Abstract
I consider some hitherto unexplored examples of teleological language in the sciences. In explicating these examples, I aim to show (a) that such language is not the sole preserve of the biological sciences, and (b) that not all such talk is reducible to the ascription of functions. In chemistry and biochemistry, scientists explaining molecular rearrangements and protein folding talk informally of molecules rearranging “in order to” maximize stability. Evolutionary biologists, meanwhile, often speak of traits evolving “in order to” optimize some fitness-relevant variable. I argue that in all three contexts such locutions are best interpreted as shorthands for more detailed explanations which, were we to spell them out in full, would show that the relevant process would robustly converge towards the same end-point despite variation in initial conditions. This suggests that, in biology, such talk presupposes a substantial form of adaptationism. The upshot is that such shorthands may be more applicable in the physical sciences than the biological.
Similar content being viewed by others
Notes
See Buller 1999a for a clear statement of the view that the “problem of biological teleology” is the problem of explicating “function”. For numerous accounts of “function”, see Allen et al. 1998, Buller 1999b and Ariew et al. 2002. Recent accounts include those of Mossio et al. 2009 and Nanay 2010. Many authors now favour a pluralist approach regarding such accounts (see Godfrey-Smith 1993; Millikan 2002).

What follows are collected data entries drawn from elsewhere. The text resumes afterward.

omit [IsMulCommutative A] in
/-- Reconstruction from the two projections: `π_A(γ) = 0` and `π_A(γx) = 0` force `γ = 0` (`G = A ∪ Ax`).
[cite: Lam2001FirstCourse, §6 Exercise 6.13 (Hint: «`α + βx`, `α, β ∈ kA`»)] -/
theorem eq_zero_of_subgroupProj_eq_zero (hcov : ∀ g : G, g ∈ A ∨ g * x ∈ A) {γ : MonoidAlgebra k G}
    (h1 : subgroupProj A γ = 0) (h2 : subgroupProj A (γ * single x 1) = 0) : γ = 0 := by
  refine coeff_inj.1 (Finsupp.ext fun g ↦ ?_)
  rw [coeff_zero, Finsupp.zero_apply]
  by_cases hg : g ∈ A
  · have h := congrArg (fun y : MonoidAlgebra k A ↦ y.coeff ⟨g, hg⟩) h1
    simpa only [coeff_subgroupProj, coeff_zero, Finsupp.zero_apply] using h
  · have hb : g * x ∈ A := (hcov g).resolve_left hg
    have h := congrArg (fun y : MonoidAlgebra k A ↦ y.coeff ⟨g * x, hb⟩) h2
    simp only [coeff_subgroupProj, coeff_zero, Finsupp.zero_apply, coeff_mul_single_apply, mul_one] at h
    rwa [mul_inv_cancel_right] at h

omit [IsMulCommutative A] in
/-- **«Any element in `kG` can be expressed in the form `α + βx`, `α, β ∈ kA`»**: `γ = ι(π_A γ) + ι(π_A(γx))·x` (`x ∉ A`, `x² = 1`).
[cite: Lam2001FirstCourse, §6 Exercise 6.13 (Hint)] -/
theorem eq_mapDomain_add_mapDomain_mul_single (hx2 : x * x = 1) (hx : x ∉ A) (hcov : ∀ g : G, g ∈ A ∨ g * x ∈ A) (γ : MonoidAlgebra k G) :
    γ = mapDomain A.subtype (subgroupProj A γ) + mapDomain A.subtype (subgroupProj A (γ * single x 1)) * single x 1 := by
  have hX : (single x (1 : k) : MonoidAlgebra k G) * single x 1 = 1 := by rw [single_mul_single, hx2, mul_one, one_def]
  have hπX : subgroupProj A (single x (1 : k)) = 0 := subgroupProj_single_of_not_mem A hx 1
  rw [← sub_eq_zero]
  refine eq_zero_of_subgroupProj_eq_zero A hcov ?_ ?_
  · rw [map_sub, map_add, subgroupProj_mapDomain, subgroupProj_mapDomain_mul, hπX, mul_zero, add_zero, sub_self]
  · rw [sub_mul, add_mul, mul_assoc, hX, mul_one, map_sub, map_add, subgroupProj_mapDomain_mul, hπX, mul_zero, zero_add,
      subgroupProj_mapDomain, sub_self]

end Identities

/-! ## §2 `kA` for an abelian `2'`-group `A` in characteristic `2`: reducedness; translation-invariant elements -/

section Abelian

variable {k : Type u} [CommRing k] {A : Type w} [CommGroup A]

/-- `char k = 2`, `k` reduced, `A` an abelian `2'`-group ⟹ `kA` is reduced ((6.13): in the commutative ring `kA` every nilpotent
element has all translates nilpotent, hence is `0`). [cite: Lam2001FirstCourse, §6 Prop. (6.13); Exercise 6.13] -/
theorem isReduced_monoidAlgebra_of_orderOf_ne_two [IsReduced k] [CharP k 2] (hA : ∀ a : A, orderOf a ≠ 2) :
    IsReduced (MonoidAlgebra k A) :=
  ⟨fun _ hβ ↦ eq_zero_of_forall_isNilpotent_single_mul 2 hA fun _ ↦ (Commute.all _ _).isNilpotent_mul_left hβ⟩

/-- Squaring is injective on an abelian `2'`-group. [cite: Lam2001FirstCourse, §6 Exercise 6.13] -/
theorem mul_self_injective_of_orderOf_ne_two (hA : ∀ a : A, orderOf a ≠ 2) : Function.Injective fun a : A ↦ a * a := by
  intro a b hab
  dsimp only at hab
  have h1 : (a * b⁻¹) ^ 2 = 1 := by
    rw [pow_two, mul_mul_mul_comm, hab, mul_mul_mul_comm, mul_inv_cancel, mul_one]
  have h2 : orderOf (a * b⁻¹) ∣ 2 := orderOf_dvd_of_pow_eq_one h1
  rcases (Nat.dvd_prime Nat.prime_two).1 h2 with h | h
  · exact mul_inv_eq_one.1 (orderOf_eq_one_iff.1 h)
  · exact absurd h (hA _)

/-- If `(a − a⁻¹)α = 0` for all `a ∈ A` then `α` is invariant under `g ↦ a²g`: `α_g = α_{a²g}`. [cite: Lam2001FirstCourse, §6 Exercise
6.13] -/
theorem coeff_eq_coeff_mul_self_mul {α : MonoidAlgebra k A} (h : ∀ a : A, (single a (1 : k) - single a⁻¹ 1) * α = 0) (a g : A) :
    α.coeff g = α.coeff (a * a * g) := by
  have h0 : single a (1 : k) * α = single a⁻¹ 1 * α := sub_eq_zero.1 (by rw [← sub_mul]; exact h a)
  have h1 := congrArg (fun y : MonoidAlgebra k A ↦ y.coeff (a * g)) h0
  simp only [coeff_single_mul_apply, one_mul, inv_inv, inv_mul_cancel_left] at h1
  rw [h1, mul_assoc]

/-- **`A` infinite**: `(a − a⁻¹)α = 0` for all `a ∈ A` forces `α = 0` (the support of `α ≠ 0` would contain the infinite set `{a²g₀}`).
[cite: Lam2001FirstCourse, §6 Exercise 6.13 (2)] -/
theorem eq_zero_of_forall_sub_inv_mul_eq_zero [Infinite A] (hA : ∀ a : A, orderOf a ≠ 2) {α : MonoidAlgebra k A}
    (h : ∀ a : A, (single a (1 : k) - single a⁻¹ 1) * α = 0) : α = 0 := by
  by_contra hα
  obtain ⟨g₀, hg₀⟩ : ∃ g₀, α.coeff g₀ ≠ 0 := by
    by_contra h0
    exact hα (coeff_inj.1 (Finsupp.ext fun g ↦ not_not.1 (not_exists.1 h0 g)))
  haveI : Finite (α.coeff.support : Set A) := α.coeff.support.finite_toSet.to_subtype
  have hf : Function.Injective fun a : A ↦ (⟨a * a * g₀, Finset.mem_coe.2 (Finsupp.mem_support_iff.2
      (by rw [← coeff_eq_coeff_mul_self_mul h a g₀]; exact hg₀))⟩ : (α.coeff.support : Set A)) := fun a b hab ↦
    mul_self_injective_of_orderOf_ne_two hA (mul_right_cancel (Subtype.ext_iff.1 hab))
  haveI := Finite.of_injective _ hf
  exact not_finite A

/-- **`A` finite**: `(a − a⁻¹)α = 0` for all `a ∈ A` forces `α` to have all coefficients equal (squaring is then onto).
[cite: Lam2001FirstCourse, §6 Exercise 6.13 (1)] -/
theorem coeff_eq_coeff_one_of_forall_sub_inv_mul_eq_zero [Finite A] (hA : ∀ a : A, orderOf a ≠ 2) {α : MonoidAlgebra k A}
    (h : ∀ a : A, (single a (1 : k) - single a⁻¹ 1) * α = 0) (g : A) : α.coeff g = α.coeff 1 := by
  obtain ⟨a, ha⟩ := Finite.surjective_of_injective (mul_self_injective_of_orderOf_ne_two hA) g⁻¹
  have h1 := coeff_eq_coeff_mul_self_mul h a g
  rw [show a * a = g⁻¹ from ha, inv_mul_cancel] at h1
  exact h1

end Abelian

/-! ## §3 Exercise 6.13 (2): `A` infinite ⟹ `kG` has no nonzero nil ideals -/

section Main

variable {k : Type u} [CommRing k] {G : Type w} [Group G] (A : Subgroup G) [IsMulCommutative A] {x : G}

omit [IsMulCommutative A] in
/-- `2'` passes to the subgroup type. [cite: Lam2001FirstCourse, §6 Exercise 6.13] -/
theorem orderOf_coe_ne_two (hA2 : ∀ a ∈ A, orderOf a ≠ 2) (a : A) : orderOf a ≠ 2 := by
  rw [← Subgroup.orderOf_coe]
  exact hA2 a a.2

/-- For `γ` in a nil two-sided ideal `I` of `kG`: `(a − a⁻¹)·π_A(γ) = 0` in `kA` for every `a ∈ A` (it is nilpotent — its image
`aγ − γa⁻¹` lies in `I` — and `kA` is reduced). [cite: Lam2001FirstCourse, §6 Exercise 6.13 (Hint); Prop. (6.13)] -/
theorem sub_inv_mul_subgroupProj_eq_zero [IsReduced k] [CharP k 2] (hA2 : ∀ a ∈ A, orderOf a ≠ 2) (hx2 : x * x = 1)
    (hxA : ∀ a ∈ A, x * a * x⁻¹ = a⁻¹) (hcov : ∀ g : G, g ∈ A ∨ g * x ∈ A) (I : Ideal (MonoidAlgebra k G)) [I.IsTwoSided]
    (hI : ∀ γ ∈ I, IsNilpotent γ) {γ : MonoidAlgebra k G} (hγ : γ ∈ I) (a : A) :
    (single a (1 : k) - single a⁻¹ 1) * subgroupProj A γ = 0 := by
  letI : CommGroup A := { mul_comm := mul_comm' }
  haveI : IsReduced (MonoidAlgebra k A) := isReduced_monoidAlgebra_of_orderOf_ne_two (orderOf_coe_ne_two A hA2)
  have hmem : single (a : G) (1 : k) * γ - γ * single (a : G)⁻¹ 1 ∈ I := I.sub_mem (I.mul_mem_left _ hγ) (I.mul_mem_right _ hγ)
  obtain ⟨n, hn⟩ := hI _ hmem
  rw [single_mul_sub_mul_single_inv A hx2 hxA hcov a.2 γ, ← map_pow, map_eq_zero_iff _ (mapDomain_injective Subtype.val_injective)] at hn
  have h0 := IsReduced.eq_zero _ ⟨n, hn⟩
  have ha : (⟨(a : G)⁻¹, A.inv_mem a.2⟩ : A) = a⁻¹ := rfl
  rwa [Subtype.coe_eta, ha] at h0

/-- **LAM Exercise 6.13 (2) (Passman): `char k = 2` (`k` a reduced commutative ring), `G = A ⋊ ⟨x⟩` with `A` an INFINITE abelian
`2'`-group inverted by the involution `x` ⟹ `kG` has no nonzero nil ideals** (although `x ∈ G` has order `2`).
[cite: Lam2001FirstCourse, §6 Exercise 6.13 (2)] -/
theorem eq_bot_of_nil_of_infinite [IsReduced k] [CharP k 2] (hA2 : ∀ a ∈ A, orderOf a ≠ 2) (hinf : (A : Set G).Infinite)
    (hx2 : x * x = 1) (hxA : ∀ a ∈ A, x * a * x⁻¹ = a⁻¹) (hcov : ∀ g : G, g ∈ A ∨ g * x ∈ A)
    (I : Ideal (MonoidAlgebra k G)) [I.IsTwoSided] (hI : ∀ γ ∈ I, IsNilpotent γ) : I = ⊥ := by
  letI : CommGroup A := { mul_comm := mul_comm' }
  haveI : Infinite A := hinf.to_subtype
  refine eq_bot_iff.2 fun γ hγ ↦ ?_
  rw [Submodule.mem_bot]
  refine eq_zero_of_subgroupProj_eq_zero A hcov ?_ ?_
  · exact eq_zero_of_forall_sub_inv_mul_eq_zero (orderOf_coe_ne_two A hA2)
      (sub_inv_mul_subgroupProj_eq_zero A hA2 hx2 hxA hcov I hI hγ)
  · exact eq_zero_of_forall_sub_inv_mul_eq_zero (orderOf_coe_ne_two A hA2)
      (sub_inv_mul_subgroupProj_eq_zero A hA2 hx2 hxA hcov I hI (I.mul_mem_right _ hγ))
import Summits.Ventures.Crystal3D.Kissing125.SearchCheck3
import HarnessLib

/-!
# The run of the growth search at `κ = 7/32`, part 111 of 256 (computational, `native_decide`)

HONEST FRAMING (cell pub-crystal3d, K-path at `h = 5/4`): this is NOT a result printed by Hales.  It is his
METHOD (arXiv:1209.6043, Theorem 3: the main estimate + the classification of the contact graphs of kissing
configurations, in the tree's form of a verified interval-arithmetic growth search, `Literature/…/KissingSearch*.lean`)
RE-RUN at the separation `5/2` instead of `2h₀ = 2.52` (largest long-side cosine `κ = 1 − (5/4)²/2 = 7/32` instead of
`κ₀ = 1031/5000`).  The declarations are namespace-shadowing COPIES of the tree's declarations (same names, inside
`namespace Summit.Ventures.Crystal3D.Kissing125[.KissingSearch]`, original docstrings and citation tags kept — the tags
name the printed METHOD step each declaration implements); the diff to the originals is stated per file.  Generated by
`HOME/lean/kissing125/gen/mkfiles.py`; audit recipe in `HOME/lean/kissing125/README.md`.  Nothing here is asserted
about GAP(1.26) or any census.

THIS FILE: part `111` of the computation `∀ i < 256, checkPart 5 256 i 60 = true` for the 7/32 checker
(`SearchCheck*.lean`): the states of the depth-`5` frontier (`21 802` states at `7/32`; `17 556` in the tree's 128-part run
at `κ₀`) with index `≡ 111 (mod 256)`, each searched with fuel `60` — `256` parts so that a part carries about the node
count of a `κ₀` part of the tree's run (the 7/32 search has ≈ `2.05×` the nodes; pilot measurement by typer-bulk g6, farm
`#eval` of a counting twin: every leaf killed by propagation or accepted as FCC/HCP, no bisection needed).  Assembled in `SearchFinal.lean`.

## References
* T. C. Hales, *A proof of Fejes Tóth's conjecture on sphere packings with kissing number twelve*,
  arXiv:1209.6043 (2012): Definition 1, Theorem 2 (main estimate `d₃`), Theorem 3, Lemmas 7–10. [`Hales2012`]
* R. E. Moore, *Interval Analysis* (1966), Theorem 3.1, §4.4. [`Moore1966`]
-/

namespace Summit.Ventures.Crystal3D.Kissing125

open Literature.Geometry.DiscreteGeometry

namespace KissingSearch

/-- **Part `111` of `256` of the growth search at `κ = 7/32` returns `true`** (frontier depth `5`, fuel `60`).
[cite: Hales2012, Theorem 3 and Lemma 8] -/
theorem checkPart_eq_true_111 : checkPart 5 256 111 60 = true := by
  native_decide

end KissingSearch

end Summit.Ventures.Crystal3D.Kissing125


include hb hcf hSig in
/-- **`¬ Thm6_14_1` for every typed core focus `Ě` with `Σ̄_max = C`, under ANY edge-data reading implying R1 OR R2**
(`IsEdgeData' η D → IsEdgeData D ∨ IsEdgeData_alg D`): Th. 6.14 (1) as typed asks for ONE `r` serving all closed singular points of
a neighbourhood of the cross point; but `r ≤ 1` there and `r ≥ 2` at the closed branch points every such neighbourhood contains. -/
theorem not_Thm6_14_1_of_isCoreFocus_readings [IsAlgClosed K] (n : ℕ)
    (IsCoreFocusOf : IdealExponent (Z K) → IdealExponent (Z K) → Prop) (E : IdealExponent (Z K)) (hE : E.IsStandard)
    (hEc : IsCoreFocusOf (baseHike E) Ec) (IsEdgeData' : (η : Z K) → EdgeDatumAt p n Ec η → Prop)
    (hR : ∀ η (D : EdgeDatumAt p n Ec η), IsEdgeData' η D → S04CharAlgebra.IsEdgeData D ∨ IsEdgeData_alg D) :
    ¬ Thm6_14_1 (ambient K p) n IsCoreFocusOf E Ec hE hEc IsEdgeData' := by
  intro hT
  have hsing := sing_eq_C_of_isCoreFocus K p inv Ehat Ec hcf hSig
  have h0sing : CoordChart.origin K (Fin 3) ∈ Ec.sing := by rw [hsing]; exact origin_mem_C K
  obtain ⟨V, h0V, hV⟩ := hT (CoordChart.origin K (Fin 3)) h0sing 1 Nat.one_pos
  obtain ⟨r, g, hprop⟩ := hV 1 le_rfl
  -- at the cross point: `r ≤ 1`
  obtain ⟨D₀, hD₀', hr₀, -⟩ := hprop (CoordChart.origin K (Fin 3)) h0V CoordChart.isClosed_origin h0sing
  have hr1 : r ≤ 1 := hr₀ ▸ r_le_one_origin K p inv Ehat Ec hb hcf hSig D₀ (hR _ D₀ hD₀')
  -- at a closed branch point of `V`: `2 ≤ r`
  obtain ⟨η, v, hηV, hηcl, hv, hv0, hv2, hv1⟩ := exists_closed_branch_point K p
    (V := ((V : (Z K).Opens) : Set (Z K))) (V : (Z K).Opens).isOpen h0V
  have hηsing : η ∈ Ec.sing := by
    rw [hsing, mem_C_iff_of_eq_vanishingIdeal K hv]
    exact ⟨hv0, Or.inl hv2⟩
  obtain ⟨D₁, hD₁', hr₁, -⟩ := hprop η hηV hηcl hηsing
  have hr2 : 2 ≤ r := hr₁ ▸ two_le_r_branch K p inv Ehat Ec hb hcf hSig hv hv0 hv2 hv1 D₁ (hR _ D₁ hD₁')
  omega

end CoreFocus

/-! ## At the located `Ê_×`: every certified family, every typed core focus, both readings -/

section Instance

variable [CharP K 2] [IsAlgClosed K]

/-- **`¬ Thm6_14_1` FOR EVERY TYPED CORE FOCUS `Ě` OF `Ê_×`, under any reading implying R1 OR R2** (every `n`, every
`IsCoreFocusOf` / standard `E`). -/
theorem not_Thm6_14_1_baseHike_EX_readings (n : ℕ) {m : ℕ} (ed : EdgeDataOn 2 m (baseHike (EX K)))
    (hed : IsEdgeDataOn CampaignW31.edgeDataProvenance (baseHike (EX K)) ed) (Ec : IdealExponent (Z K))
    (hcf : IsCoreFocus S04CharAlgebra.pAlg (invInst (baseHike (EX K)) ed) (baseHike (EX K)) Ec)
    (IsCoreFocusOf : IdealExponent (Z K) → IdealExponent (Z K) → Prop) (E : IdealExponent (Z K)) (hE : E.IsStandard)
    (hEc : IsCoreFocusOf (baseHike E) Ec) (IsEdgeData' : (η : Z K) → EdgeDatumAt 2 n Ec η → Prop)
    (hR : ∀ η (D : EdgeDatumAt 2 n Ec η), IsEdgeData' η D → S04CharAlgebra.IsEdgeData D ∨ IsEdgeData_alg D) :
    ¬ Thm6_14_1 (ambient K 2) n IsCoreFocusOf E Ec hE hEc IsEdgeData' :=
  not_Thm6_14_1_of_isCoreFocus_readings K 2 (invInst (baseHike (EX K)) ed) (baseHike (EX K)) Ec (baseHike_b_pos K) hcf
    (closure_invmaxStratum_eq_C (baseHike_EX K) ed hed) n IsCoreFocusOf E hE hEc IsEdgeData' hR

/-- **Reading R2 itself** (`IsEdgeData' := IsEdgeData_alg`, Rem. 4.10 «generators of `℘(E)(ξ)` as `κ_ξ`-algebra») at the located pair
`(E_×, Ě)`, for every typed core focus `Ě` of `Ê_×`. -/
theorem not_Thm6_14_1_EX_alg (n : ℕ) {m : ℕ} (ed : EdgeDataOn 2 m (baseHike (EX K)))
    (hed : IsEdgeDataOn CampaignW31.edgeDataProvenance (baseHike (EX K)) ed) (Ec : IdealExponent (Z K))
    (hcf : IsCoreFocus S04CharAlgebra.pAlg (invInst (baseHike (EX K)) ed) (baseHike (EX K)) Ec) :
    ¬ Thm6_14_1 (ambient K 2) n (IsCoreFocus S04CharAlgebra.pAlg (invInst (baseHike (EX K)) ed)) (EX K) Ec
        (isStandard_EX K) hcf (fun _ D => IsEdgeData_alg D) :=
  not_Thm6_14_1_baseHike_EX_readings K n ed hed Ec hcf _ (EX K) (isStandard_EX K) hcf _ fun _ _ h => Or.inr h

/-- **The inhabitant, both readings**: a standard `E` on `𝔸³` with a certified family `ed` such that `Σ̄_max(Ê)` is a singular l.c.i.
cut, the typed `Ě` exists, and `¬ Thm6_14_1` for every typed core focus `Ě`, every `n`, and every reading implying R1 or R2. -/
theorem crossSpecimen_inhabitant_readings :
    ∃ (E : IdealExponent (Z K)) (hE : E.IsStandard) (ed : EdgeDataOn 2 3 (baseHike E)),
      IsEdgeDataOn CampaignW31.edgeDataProvenance (baseHike E) ed ∧
      CampaignW36.LCIClass (baseHike E)
        (invmaxStratum ((baseHike E).sing ∩ S02Preliminaries.closedPoints (Z K)) (invField (baseHike E) ed)) ∧
      ¬ CampaignW31.InvmaxClosureRegularOn ((baseHike E).sing ∩ S02Preliminaries.closedPoints (Z K))
        (invField (baseHike E) ed) ∧
      (∃ Ec : IdealExponent (Z K), IsCoreFocus S04CharAlgebra.pAlg (invInst (baseHike E) ed) (baseHike E) Ec) ∧
      ∀ (Ec : IdealExponent (Z K)) (hEc : IsCoreFocus S04CharAlgebra.pAlg (invInst (baseHike E) ed) (baseHike E) Ec)
        (n : ℕ) (IsEdgeData' : (η : Z K) → EdgeDatumAt 2 n Ec η → Prop),
        (∀ η (D : EdgeDatumAt 2 n Ec η), IsEdgeData' η D → S04CharAlgebra.IsEdgeData D ∨ IsEdgeData_alg D) →
          ¬ Thm6_14_1 (ambient K 2) n (IsCoreFocus S04CharAlgebra.pAlg (invInst (baseHike E) ed)) E Ec hE hEc IsEdgeData' :=
  ⟨EX K, isStandard_EX K, edgeDataOn_of_eq (baseHike_EX K), isEdgeDataOn_edgeDataOn_of_eq (baseHike_EX K),
    lciClass_baseHike_EX K _ (isEdgeDataOn_edgeDataOn_of_eq (baseHike_EX K)),
    not_invmaxClosureRegularOn_baseHike_EX K _ (isEdgeDataOn_edgeDataOn_of_eq (baseHike_EX K)),
    exists_isCoreFocus_baseHike_EX K _ (isEdgeDataOn_edgeDataOn_of_eq (baseHike_EX K)),
    fun Ec hEc n IsEdgeData' hR =>
      not_Thm6_14_1_baseHike_EX_readings K n _ (isEdgeDataOn_edgeDataOn_of_eq (baseHike_EX K)) Ec hEc _
        (EX K) (isStandard_EX K) hEc IsEdgeData' hR⟩

end Instance

end CrossSpecimenW36

end Summit.ResolutionOfSingularities.ResolutionOfSingularities.Theorems

end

Though I focus on the case of alkyl migration in this paper, I do not intend to suggest that chemists only use teleological language in the case of alkyl migrations. Another striking case is that of surface reconstruction, in which the atoms on a damaged crystal surface rearrange in a way that increases its stability. Here are some examples of how chemists and materials scientists describe the process: “Since surface ions have dangling bonds, they rearrange in order to minimize energy and form a structure which is said to be reconstructed” (Cahn 1996, 977); “the ions of the now unstable surface rearrange in order to reach a favorable energy and the surface reconstructs” (Fromme 2001, 25); “the unsaturated covalent bonds around the defect tend to rearrange in order to minimize the number of dangling bonds, hence the total energy” (Libertino and La Magna 2009, 156). Talanquer (2007) has independently carried out a survey of teleological language in chemistry textbooks and has uncovered many more instances.
Cybernetic “goal-contribution” accounts of function (e.g., Rosenbleuth et al. 1943; Boorse 1976, 2002) do imply a link between functions and goals, but the goals in question are those of an individual organism, not the evolutionary process by which the organisms in question were produced. Attributing goals to organisms is still controversial, of course, and goal-contribution accounts are at present highly unpopular (see Lewens 2007).
The project dovetails with a broader pragmatic approach to scientific explanation along the lines of van Fraassen 1980, though it is not committed to the tenability of van Fraassen’s account. Making sense of the pragmatics of teleological explanation is arguably an even more pressing challenge for philosophers who, unlike van Fraassen, take the pragmatics of explanation to be heavily constrained by objective causal facts (see, e.g., Woodward 2003; Lipton 2004), since, at first glance, teleological explanations appear to be non-causal.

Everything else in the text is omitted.